#### Supplied records

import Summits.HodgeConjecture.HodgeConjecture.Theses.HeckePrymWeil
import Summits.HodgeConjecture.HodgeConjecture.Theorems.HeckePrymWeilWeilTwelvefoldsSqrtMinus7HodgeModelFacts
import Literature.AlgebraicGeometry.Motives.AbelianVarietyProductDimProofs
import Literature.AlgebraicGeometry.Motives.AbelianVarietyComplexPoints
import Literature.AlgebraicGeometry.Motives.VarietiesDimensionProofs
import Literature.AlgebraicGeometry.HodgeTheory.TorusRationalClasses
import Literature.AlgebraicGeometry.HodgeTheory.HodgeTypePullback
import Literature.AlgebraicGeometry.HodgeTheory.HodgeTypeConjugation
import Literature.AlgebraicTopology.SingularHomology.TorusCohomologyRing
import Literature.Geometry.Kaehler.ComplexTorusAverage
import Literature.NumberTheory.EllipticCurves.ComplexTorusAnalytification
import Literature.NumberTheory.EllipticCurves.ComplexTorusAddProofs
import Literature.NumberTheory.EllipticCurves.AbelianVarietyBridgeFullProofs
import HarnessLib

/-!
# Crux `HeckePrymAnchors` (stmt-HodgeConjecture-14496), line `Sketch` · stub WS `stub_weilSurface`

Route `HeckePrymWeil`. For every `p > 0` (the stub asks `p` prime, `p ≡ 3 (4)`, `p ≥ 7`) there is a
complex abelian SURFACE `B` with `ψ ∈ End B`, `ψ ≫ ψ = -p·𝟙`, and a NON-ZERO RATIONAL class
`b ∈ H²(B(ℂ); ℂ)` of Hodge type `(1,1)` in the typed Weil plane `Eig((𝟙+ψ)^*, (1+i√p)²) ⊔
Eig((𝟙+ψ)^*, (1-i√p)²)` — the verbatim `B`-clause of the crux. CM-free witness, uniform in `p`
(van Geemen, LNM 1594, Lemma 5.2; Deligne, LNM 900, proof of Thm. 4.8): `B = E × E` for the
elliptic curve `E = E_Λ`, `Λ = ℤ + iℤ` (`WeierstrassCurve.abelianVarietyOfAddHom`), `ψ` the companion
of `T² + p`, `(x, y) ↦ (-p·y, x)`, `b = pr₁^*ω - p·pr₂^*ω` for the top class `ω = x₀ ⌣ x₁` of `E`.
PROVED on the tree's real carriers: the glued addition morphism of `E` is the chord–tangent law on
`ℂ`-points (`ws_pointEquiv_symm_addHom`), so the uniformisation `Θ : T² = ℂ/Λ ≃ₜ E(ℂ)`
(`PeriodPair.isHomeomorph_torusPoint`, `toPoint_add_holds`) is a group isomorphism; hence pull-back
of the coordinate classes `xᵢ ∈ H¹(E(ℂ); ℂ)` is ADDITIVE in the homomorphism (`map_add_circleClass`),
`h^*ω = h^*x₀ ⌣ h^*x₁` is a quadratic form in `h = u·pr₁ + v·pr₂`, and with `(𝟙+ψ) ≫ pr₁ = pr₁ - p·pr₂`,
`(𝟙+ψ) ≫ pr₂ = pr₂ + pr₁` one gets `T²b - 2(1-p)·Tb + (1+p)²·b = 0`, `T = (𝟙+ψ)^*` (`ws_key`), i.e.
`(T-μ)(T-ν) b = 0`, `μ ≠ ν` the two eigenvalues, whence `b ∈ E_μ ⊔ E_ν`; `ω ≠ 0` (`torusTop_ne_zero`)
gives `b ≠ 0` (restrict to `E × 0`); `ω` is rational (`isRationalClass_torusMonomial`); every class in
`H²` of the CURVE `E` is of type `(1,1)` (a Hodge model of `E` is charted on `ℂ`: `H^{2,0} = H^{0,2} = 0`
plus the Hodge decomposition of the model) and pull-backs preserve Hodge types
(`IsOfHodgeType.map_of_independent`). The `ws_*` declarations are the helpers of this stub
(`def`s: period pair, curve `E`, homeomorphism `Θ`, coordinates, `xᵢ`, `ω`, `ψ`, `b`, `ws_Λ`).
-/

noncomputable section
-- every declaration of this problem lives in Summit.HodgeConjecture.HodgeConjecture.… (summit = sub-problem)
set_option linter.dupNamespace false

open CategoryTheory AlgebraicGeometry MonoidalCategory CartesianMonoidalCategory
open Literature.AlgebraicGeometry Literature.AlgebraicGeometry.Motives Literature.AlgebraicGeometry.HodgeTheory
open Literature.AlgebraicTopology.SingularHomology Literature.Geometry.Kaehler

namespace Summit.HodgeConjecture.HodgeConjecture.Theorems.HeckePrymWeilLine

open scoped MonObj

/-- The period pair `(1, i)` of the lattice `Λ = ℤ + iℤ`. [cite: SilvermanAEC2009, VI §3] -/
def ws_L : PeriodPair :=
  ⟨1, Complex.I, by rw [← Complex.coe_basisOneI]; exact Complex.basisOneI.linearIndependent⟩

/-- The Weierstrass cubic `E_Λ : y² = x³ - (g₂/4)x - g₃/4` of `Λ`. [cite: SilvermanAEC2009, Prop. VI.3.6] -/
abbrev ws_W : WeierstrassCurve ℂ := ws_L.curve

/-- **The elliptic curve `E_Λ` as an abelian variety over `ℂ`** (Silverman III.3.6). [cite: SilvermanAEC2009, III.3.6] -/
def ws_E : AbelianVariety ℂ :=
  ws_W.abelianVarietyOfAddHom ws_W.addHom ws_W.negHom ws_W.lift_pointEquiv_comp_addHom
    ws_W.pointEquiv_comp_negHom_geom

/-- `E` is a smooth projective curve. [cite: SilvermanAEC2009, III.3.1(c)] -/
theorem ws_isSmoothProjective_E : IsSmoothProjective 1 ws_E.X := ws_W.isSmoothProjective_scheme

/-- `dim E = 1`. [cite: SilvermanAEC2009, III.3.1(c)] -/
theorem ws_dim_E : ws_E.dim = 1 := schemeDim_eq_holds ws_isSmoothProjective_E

########

▶ [Required work]
Could you set down exactly the lines above, from the one containing "def ws_L : PeriodPair" through the last, including both and nothing else?

▶ [Answer for this exercise]
def ws_L : PeriodPair :=
  ⟨1, Complex.I, by rw [← Complex.coe_basisOneI]; exact Complex.basisOneI.linearIndependent⟩

/-- The Weierstrass cubic `E_Λ : y² = x³ - (g₂/4)x - g₃/4` of `Λ`. [cite: SilvermanAEC2009, Prop. VI.3.6] -/
abbrev ws_W : WeierstrassCurve ℂ := ws_L.curve

/-- **The elliptic curve `E_Λ` as an abelian variety over `ℂ`** (Silverman III.3.6). [cite: SilvermanAEC2009, III.3.6] -/
def ws_E : AbelianVariety ℂ :=
  ws_W.abelianVarietyOfAddHom ws_W.addHom ws_W.negHom ws_W.lift_pointEquiv_comp_addHom
    ws_W.pointEquiv_comp_negHom_geom

/-- `E` is a smooth projective curve. [cite: SilvermanAEC2009, III.3.1(c)] -/
theorem ws_isSmoothProjective_E : IsSmoothProjective 1 ws_E.X := ws_W.isSmoothProjective_scheme

/-- `dim E = 1`. [cite: SilvermanAEC2009, III.3.1(c)] -/
theorem ws_dim_E : ws_E.dim = 1 := schemeDim_eq_holds ws_isSmoothProjective_E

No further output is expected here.